Efficient algorithm to create polygons from a 2D mesh? (vertices+edges)

2
votes

Given a mesh consisting of a list of vertices (2D coordinates) and edges (as vertex pairs), like so:

Mesh

So the edges are defined like this:

a: 2,3 
b: 3,4
c: 4,8
d: 5,8
e: 6,7
etc..

Edges are orientation-neutral, i.e. the order of any two vertices that define an edge is random (edges are not clockwise or counter clockwise).

Polygons may be convex or concave, but they never overlap or self-intersect (edges never cross eachother).

Question: how do I generate a list of all polygons?

More specifically, in the above example I would need 4 polygons, like so:

(a,b,c,d,i)
(d,g,h)
(f,i,j,k)
(e,h,k)

The polygons have no orientation either, clockwise or counterclockwise does not apply, and in fact the order of the edges that define a polygon may be random as well. For example (a,i,d,b,c) for the 5-sided one would be fine as well.

Instead of defining polygons as a list of edges, it could also be a list of connected vertices, like so:

(2,3,4,8,5)
(6,5,8)
(2,5,7,1)
(7,6,5)

In this case, the order of the vertices cannot be random (the list of vertices should be a circular sequence) but orientation (clockwise or counterclockwise) is still irrelevant. So the 4-sided polygon could also be (5,2,1,7) or (1,7,5,2) et cetera.

What is an efficient (fast) way to construct a list of polygons, defined in either edges or vertices?

1
algorithmpolygonmeshverticesedges
I see many more polygons than the listed four. (j,i,h,e,f) (a,b,c,g,h,i) etc. How do you reject those ? - Some Guy
Are these supposed to be vertices at certain X/Y locations? - Amit
Can a polygon contain a hole? E.g. (7,1,3,6,7) and (7,2,5,7) - is that considered one polygon with a hole, or two overlapping polygons? - Andrew Williamson
Here is an idea, start a depth first search from a given node and when you hit that node in the path again, you have found a polygon ! Add the path to a global list of polygons. When you are done searching from a node (ex. node 1), mark it, you have found all possible polygons involving that node and subsequent searches originating at any node should not visit an already marked node. Repeat this process for all nodes in your graph and you should have all possible polygons. - Some Guy
@RandomGuy Those polygons would be separated by internal edges. As long as a polygon can be divided up into smaller polygons, I want to include only the smaller ones in my resulting list. - RocketNuts

1 Answers

2
votes

For each edge vw, generate two half-edges v->w and w->v. Partition these by head (the head of x->y is y). Within each partition, sort by angle (if you use a comparison sort, then there's a way to avoid trig).

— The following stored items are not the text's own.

import Literature.IUT.HodgeArakelov.BadPrimeGaussianMonoidsGenuineRecordRestrictionIsoProofs
import Literature.IUT.HodgeArakelov.EtaleThetaDataOfSettingGaloisUnits

/-!
# [IUTchII] Cor 3.5 (ii) "⥲" AT THE GENUINE RECORD over the constants `ℚ̄_pˣ` acted on through `ε`: the two Kummer
# injectivity inputs (K) of the restriction isomorphism DISCHARGED — residual = `horb` and the theta EVALUATION (E)

S. Mochizuki, *Inter-universal Teichmüller theory II*, kurims Dec-2020 manuscript, Cor 3.5 (ii) p. 95, Cor 3.5 (i) p. 94,
Prop 3.1 (ii) p. 88 ("`Ψ_cns(M^Θ_*) := M_TM(M^Θ_*) ⊆ lim_J H¹(Π_Ÿ(M^Θ_*)|_J, Π_μ(M^Θ_*))` … naturally isomorphic to
`O^▷_{F̄_v}`") [cite: Mochizuki2012, Cor 3.5 (ii) p.95]. Claim key DISPUTED (D-0012). PROOF-ONLY companion (abc-iut
cell, layer L6, seat abc-iut-w4-d004 gen 3; node **IUTchII:Cor3.5(ii)**, restriction-ISO clause, sub-DAG row
Cor-35.ii.r12). NO definition, NO `Prop` fact, NO instance.

SEQUEL to `…GenuineRecordRestrictionIsoProofs.lean` (this seat), whose `exists_unique_restrictionIso'_thetaEnvRecordKummer`
produces the Cor 3.5 (ii) isomorphism at the genuine record `EtaleLevels.thetaEnvRecordKummer` for an ABSTRACT constants
module `A` with the inputs (K) `hκ`, `hκ₀` (injectivity of the Kummer maps over `Π^tp_{Ÿ̲̲}` and over `G_v`). HERE the
constants module is abc-iut-w4-d007's model `A := ℚ̄_pˣ = (PadicAlgCl p)ˣ` acted on by `Π^tp_{X̲̲}` through
`ε : Π^tp_{X̲̲} → G_{ℚ_p}` (`EtaleThetaDataOfSetting.unitsAction`), and by `G_v = P₀` through the evaluation sections
(`hact`), and both inputs are THEOREMS of Kummer theory of the MLF:
* `hκ_padic` — `κ = h1LimKummerOn c … O` over `Π^tp_{Ÿ̲̲}` is injective for every bijective coefficient datum `c`
  (abc-iut-w4-d007 `EtaleThetaDataOfSetting.h1LimKummer_injective_of_coeff`; `ε(Π^tp_{Ÿ̲̲})` has finite index);
* `hκ₀_padic` — `κ₀ = h1LimKummerOn c₀ … O` over `G_v` is injective for every bijective `c₀`, `G_v` acting through a
  section `s_{t₁}` whose image has finite-index image under `ε` (a decomposition group: `ε(D_{t₁})` is open in `G_K`)
  (abc-iut-w4-d007 `h1LimKummer_top_injective_of_aug` for the augmentation `ε ∘ s_{t₁}` of `G_v`);
* **`exists_unique_restrictionIso'_thetaEnvRecordKummer_padic`** — the Cor 3.5 (ii) isomorphism at the genuine record
  over `ℚ̄_pˣ` with (K), (R), `hU`, `hUsurj`, `hinj`, `hq₀` ALL DERIVED: inputs = the evaluation-sections data (`s_t`,
  `φ₀`, `hact`, one section with finite-index `ε`-image), the model data (`c`, `c₀` bijective, `O`), `horb`, and
  **(E) the theta evaluation `R_t θ = κ₀ (q_t)` with `q_{t₀}` a non-unit** (Cor 2.8 (i) / [EtTh] Prop 1.4 (iii)).
Nothing here asserts a disputed claim or takes a side on [IUTchIII] Cor 3.12; typed ≠ proved ≠ endorsed.
-/

noncomputable section

namespace Literature.IUT.HodgeArakelov

namespace EtaleLevels

open Literature.AnabelianGeometry.EtaleTheta CohomologySystemOfContH1 EtaleThetaDataOfSetting TemperedThetaMonoids
  BadPrimeGaussianMonoids

variable {p : ℕ} [Fact p.Prime] {D : Literature.AnabelianGeometry.EtaleTheta.ThetaSetting p}
  {E : D.EtaleThetaData} {l : ℕ} (C : E.DoubleUnderline l) (hC : D.Compat) (hS : D.Sec2Hyps)
  (hl : l.Prime) (hp2 : p ≠ 2) (hpl : p ≠ l) (hζ : ∃ ζ : D.K, IsPrimitiveRoot ζ (4 * l))
  (mods : ∀ M : ℕ+, D.CyclotomeMod l M)
  (f : contCocycles D.toTheta D.DeltaTheta C.GtpYdduu) (hf : f ∈ C.rootCocycles hC)
  (hmods : ∀ (M M' : ℕ+) (h : (M : ℕ) ∣ (M' : ℕ)) (x : D.lDeltaTheta l),
    MuN.red p M M' h ((mods M').red x) = (mods M).red x)
  (h15 : Literature.AnabelianGeometry.EtaleTheta.ThetaSetting.Prop15iii E hC) (L : C.CuspLabels)
  (hZ : ∀ M : ℕ+, Nonempty (ModelCyclotomes.lDeltaQuot (C.rigidData (mods M) hC hS h15 L) ≃*
    Literature.IUT.HodgeTheaters.ZHat))
  (hcharY : EtaleThetaDataOfSetting.PiYddCharacteristic C)
  (hlim : Function.Bijective (rigidLimHom C hC hS hl hp2 hpl hζ mods f hf hmods h15 L hZ))
  [(EtaleThetaDataOfSetting.PiYdd C).Normal]
  [TopologicalSpace (PadicAlgCl p)ˣ]
  (c : CyclotomeCoefficients (phi C) (D.lDeltaTheta l) (PadicAlgCl p)ˣ)
  (hA : ∀ b : (PadicAlgCl p)ˣ, IsOpen (MulAction.stabilizer (Pi C) b : Set (Pi C)))
  (hfi : ∀ b : (PadicAlgCl p)ˣ, (MulAction.stabilizer (Pi C) b).FiniteIndex)
  (O : Submonoid (PadicAlgCl p)ˣ) (ι₀ : Pi C)
  {Lbl : Type*} {P₀ : TopGroup.{0}} (φ₀ : P₀ →* D.GtpTheta) (s : Lbl → (P₀ →* Pi C))
  (hι : ∀ t, Continuous ((MonoidHom.id (Pi C)).comp (s t)))
  (hN : ∀ t, (⊤ : Subgroup P₀).map ((MonoidHom.id (Pi C)).comp (s t)) ≤ PiYdd C)
  (hφ : ∀ t, (phi C).comp ((MonoidHom.id (Pi C)).comp (s t)) = φ₀)
  [MulDistribMulAction P₀ (PadicAlgCl p)ˣ]
  (c₀ : CyclotomeCoefficients φ₀ (D.lDeltaTheta l) (PadicAlgCl p)ˣ)
  (hA₀ : ∀ b : (PadicAlgCl p)ˣ, IsOpen (MulAction.stabilizer P₀ b : Set P₀))
  (hfi₀ : ∀ b : (PadicAlgCl p)ˣ, (MulAction.stabilizer P₀ b).FiniteIndex)

omit [(EtaleThetaDataOfSetting.PiYdd C).Normal] in
/-- **(K), first half, at `A = ℚ̄_pˣ`**: the Kummer map `κ = h1LimKummerOn c … O` of the constants over `Π^tp_{Ÿ̲̲}` into
the genuine limit is INJECTIVE for every bijective coefficient datum `c` ("`Ψ_cns := M_TM ⊆ lim_J H¹(…)`";
abc-iut-w4-d007 `h1LimKummer_injective_of_coeff`, `ε(Π^tp_{Ÿ̲̲})` of finite index). [cite: Mochizuki2012, Prop 3.1 (ii) p.88] -/
theorem hκ_padic (hc : Function.Bijective c.hom) :
    Function.Injective (h1LimKummerOn (phi C) (D.lDeltaTheta l) (PiYdd C) c hA hfi O) :=
  h1LimKummerOn_injective (phi C) (D.lDeltaTheta l) (PiYdd C) c hA hfi O
    (EtaleThetaDataOfSetting.h1LimKummer_injective_of_coeff C (phi C) (D.lDeltaTheta l) c (PiYdd C) hc)

omit [(EtaleThetaDataOfSetting.PiYdd C).Normal] [TopologicalSpace (PadicAlgCl p)ˣ]
  [MulDistribMulAction P₀ (PadicAlgCl p)ˣ] in
include hι in
/-- Continuity of the evaluation sections (bookkeeping: `(id ∘ s_t)` is `s_t`). [cite: Mochizuki2012, Cor 2.4 (ii) p.70] -/
theorem continuous_section (t : Lbl) : Continuous (s t) := by
  have h := hι t
  exact h

omit [(EtaleThetaDataOfSetting.PiYdd C).Normal] in
include hι in
/-- **(K), second half, at `A = ℚ̄_pˣ`**: the `G_v`-LEVEL Kummer map `κ₀ = h1LimKummerOn c₀ … O` over `G_v = P₀` is
INJECTIVE for every bijective `c₀`, `G_v` acting on `ℚ̄_pˣ` through an evaluation section `s_{t₁}` (`hact`) whose image
has finite-index image under `ε` (a decomposition group `D_{t₁}`: `ε(D_{t₁}) = G_{K_{t₁}}` open in `G_K`) — Kummer theory
of the MLF (abc-iut-w4-d007 `h1LimKummer_top_injective_of_aug` for the augmentation `ε ∘ s_{t₁}`).
[cite: Mochizuki2012, Cor 3.5 (i) p.94] -/
theorem hκ₀_padic (hc₀ : Function.Bijective c₀.hom) (t₁ : Lbl)
    (hact : ∀ (g : P₀) (a : (PadicAlgCl p)ˣ), g • a = s t₁ g • a)
    [((EtaleThetaDataOfSetting.aug C).comp (s t₁)).range.FiniteIndex] :
    Function.Injective (h1LimKummerOn φ₀ (D.lDeltaTheta l) ⊤ c₀ hA₀ hfi₀ O) := by
  have haug : ∀ (g : P₀) (u : ((padicMLF p).K)ˣ),
      ((g • u : ((padicMLF p).K)ˣ) : (padicMLF p).K) = ((EtaleThetaDataOfSetting.aug C).comp (s t₁)) g (u : _) := by
    intro g u
    rw [hact g u]
    exact units_coe_smul' C (s t₁ g) u
  have hcont : Continuous ((EtaleThetaDataOfSetting.aug C).comp (s t₁)) :=
    (continuous_aug C).comp (continuous_section C s hι t₁)
  have hinj := h1LimKummer_top_injective_of_aug (padicMLF p) ((EtaleThetaDataOfSetting.aug C).comp (s t₁)) haug
    φ₀ (D.lDeltaTheta l) hcont c₀ hc₀
  exact h1LimKummerOn_injective φ₀ (D.lDeltaTheta l) ⊤ c₀ hA₀ hfi₀ O hinj

/-- **IUTchII:Cor3.5(ii)** (kurims p.95) "`Ψ^ι_env(M^Θ_*) ⥲ Ψ_ξ(M^Θ_*)`" **AT THE GENUINE RECORD over `ℚ̄_pˣ`**: the UNIQUE
isomorphism `Ψ^{ι₀}_env(𝕄_*) ⥲ Ψ_ξ ⊆ ∏_t κ₀(O)` pinned to the restrictions along the evaluation sections, with the
junction hypotheses (K) (both Kummer injectivities), (R), `hU`, `hUsurj`, `hinj`, `hq₀` ALL DERIVED. Inputs: the
sections data (`s_t` continuous into `Π^tp_{Ÿ̲̲}`, common `φ₀`, `G_v`'s action through the sections `hact`, one section
with finite-index `ε`-image), the model data (`c`, `c₀` bijective; the constant monoid `O ≤ ℚ̄_pˣ`, e.g. `𝒪^▷`), `horb`
(`θ^{ι₀}_env` one `M^×_TM`-orbit), and **(E) `R_t θ = κ₀ (q_t)` with `q_{t₀}` a non-unit** — the theta EVALUATION of
Cor 2.8 (i) / [EtTh] Prop 1.4 (iii), THE residual of the node. [cite: Mochizuki2012, Cor 3.5 (ii) p.95] -/
theorem exists_unique_restrictionIso'_thetaEnvRecordKummer_padic (hc : Function.Bijective c.hom)
    (hc₀ : Function.Bijective c₀.hom) (hc₀c : ∀ ζ, c₀.hom ζ = c.hom ζ)
    (hact : ∀ (t : Lbl) (g : P₀) (a : (PadicAlgCl p)ˣ), g • a = s t g • a) (t₁ : Lbl)
    [((EtaleThetaDataOfSetting.aug C).comp (s t₁)).range.FiniteIndex]
    {i₀ : Pi C}
    {θ : (thetaEnvRecordKummer C hC hS hl hp2 hpl hζ mods f hf hmods h15 L hZ hcharY hlim c hA hfi O ι₀).H}
    (hθ : θ ∈ (thetaEnvRecordKummer C hC hS hl hp2 hpl hζ mods f hf hmods h15 L hZ hcharY hlim c hA hfi O ι₀).thetaEnv i₀)
    (horb : ∀ θ' ∈ (thetaEnvRecordKummer C hC hS hl hp2 hpl hζ mods f hf hmods h15 L hZ hcharY hlim c hA hfi O
        ι₀).thetaEnv i₀,
      ∃ u ∈ (thetaEnvRecordKummer C hC hS hl hp2 hpl hζ mods f hf hmods h15 L hZ hcharY hlim c hA hfi O ι₀).units,
        θ' = u * θ)
    (R : Lbl → ((thetaEnvRecordKummer C hC hS hl hp2 hpl hζ mods f hf hmods h15 L hZ hcharY hlim c hA hfi O ι₀).H →*
      Multiplicative (h1Lim φ₀ (D.lDeltaTheta l) (⊤ : Subgroup P₀) ⊥)))
    (hR : ∀ t y, Multiplicative.toAdd (R t y) =
      h1LimCongr (D.lDeltaTheta l) ⊤ (hφ t) ⊥
        (h1LimComap (phi C) (D.lDeltaTheta l) ((MonoidHom.id (Pi C)).comp (s t)) (hι t) (hN t)
          (AddEquiv.additiveMultiplicative (h1Lim (phi C) (D.lDeltaTheta l) (PiYdd C) ⊥) (Additive.ofMul y))))
    (q : Lbl → O)
    (hRθ : ∀ t, R t θ = h1LimKummerOn φ₀ (D.lDeltaTheta l) ⊤ c₀ hA₀ hfi₀ O (q t))
    (t₀ : Lbl) (hq : ¬ IsUnit (q t₀)) :
    ∃! e : (thetaEnvRecordKummer C hC hS hl hp2 hpl hζ mods f hf hmods h15 L hZ hcharY hlim c hA hfi O ι₀).thetaMonoid i₀ ≃*
        gaussianMonoid (fun t =>
          ((R t).comp ((thetaEnvRecordKummer C hC hS hl hp2 hpl hζ mods f hf hmods h15 L hZ hcharY hlim c hA hfi O
              ι₀).thetaMonoid i₀).subtype).codRestrict
            (MonoidHom.mrange (h1LimKummerOn φ₀ (D.lDeltaTheta l) ⊤ c₀ hA₀ hfi₀ O))
            (restriction_mem_mrange_gen
              (thetaEnvRecordKummer C hC hS hl hp2 hpl hζ mods f hf hmods h15 L hZ hcharY hlim c hA hfi O ι₀)
              (h1LimKummerOn (phi C) (D.lDeltaTheta l) (PiYdd C) c hA hfi O)
              (h1LimKummerOn φ₀ (D.lDeltaTheta l) ⊤ c₀ hA₀ hfi₀ O)
              (fun t => (R t).comp ((thetaEnvRecordKummer C hC hS hl hp2 hpl hζ mods f hf hmods h15 L hZ hcharY hlim c
                hA hfi O ι₀).thetaMonoid i₀).subtype)
              q (hκ_padic C c hA hfi O hc) (ThetaEnvData.toRecord_constantMonoid _ _ _ _) hθ horb
              (fun t m hm => hRκ_thetaEnvRecordKummer C hC hS hl hp2 hpl hζ mods f hf hmods h15 L hZ hcharY hlim c hA
                hfi O ι₀ φ₀ s hι hN hφ c₀ hA₀ hfi₀ hc₀c hact R hR t m hm)
              (fun t => hRθ t) t)
            ⟨θ, thetaEnv_subset_thetaMonoid
              (thetaEnvRecordKummer C hC hS hl hp2 hpl hζ mods f hf hmods h15 L hZ hcharY hlim c hA hfi O ι₀) i₀ hθ⟩),
      ∀ x, ((e x : gaussianMonoid _) : Lbl → MonoidHom.mrange (h1LimKummerOn φ₀ (D.lDeltaTheta l) ⊤ c₀ hA₀ hfi₀ O)) =
        MonoidHom.pi (fun t =>
          ((R t).comp ((thetaEnvRecordKummer C hC hS hl hp2 hpl hζ mods f hf hmods h15 L hZ hcharY hlim c hA hfi O
              ι₀).thetaMonoid i₀).subtype).codRestrict
            (MonoidHom.mrange (h1LimKummerOn φ₀ (D.lDeltaTheta l) ⊤ c₀ hA₀ hfi₀ O))
            (restriction_mem_mrange_gen
              (thetaEnvRecordKummer C hC hS hl hp2 hpl hζ mods f hf hmods h15 L hZ hcharY hlim c hA hfi O ι₀)
              (h1LimKummerOn (phi C) (D.lDeltaTheta l) (PiYdd C) c hA hfi O)
              (h1LimKummerOn φ₀ (D.lDeltaTheta l) ⊤ c₀ hA₀ hfi₀ O)
              (fun t => (R t).comp ((thetaEnvRecordKummer C hC hS hl hp2 hpl hζ mods f hf hmods h15 L hZ hcharY hlim c
                hA hfi O ι₀).thetaMonoid i₀).subtype)
              q (hκ_padic C c hA hfi O hc) (ThetaEnvData.toRecord_constantMonoid _ _ _ _) hθ horb
              (fun t m hm => hRκ_thetaEnvRecordKummer C hC hS hl hp2 hpl hζ mods f hf hmods h15 L hZ hcharY hlim c hA
                hfi O ι₀ φ₀ s hι hN hφ c₀ hA₀ hfi₀ hc₀c hact R hR t m hm)
              (fun t => hRθ t) t)) x :=
  haveI := ‹((EtaleThetaDataOfSetting.aug C).comp (s t₁)).range.FiniteIndex›
  exists_unique_restrictionIso'_thetaEnvRecordKummer C hC hS hl hp2 hpl hζ mods f hf hmods h15 L hZ hcharY hlim c hA
    hfi O ι₀ φ₀ s hι hN hφ c₀ hA₀ hfi₀ hc₀c hact (hκ_padic C c hA hfi O hc)
    (hκ₀_padic (C := C) (O := O) (φ₀ := φ₀) (s := s) (hι := hι) (c₀ := c₀) (hA₀ := hA₀) (hfi₀ := hfi₀) hc₀ t₁ (hact t₁)) hθ horb R hR q hRθ t₀ hq

end EtaleLevels

end Literature.IUT.HodgeArakelov

end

For your sample graph, the result is

7->1, 2->1
1->2, 5->2, 3->2
2->3, 4->3
8->4, 3->4
7->5, 6->5, 8->5, 2->5
8->6, 5->6, 7->6
6->7, 5->7, 1->7
5->8, 6->8, 4->8

. Now, define a permutation where v->w maps to the half-edge following w->v in the list containing w->v (wrapping around if necessary). The cycles of this permutation are the polygons.

For example, 5->8 maps to 2->5 (after 8->5) maps to 3->2 (after 5->2) maps to 4->3 (after 2->3) maps to 8->4 (after 3->4) maps to 5->8 (after 4->8).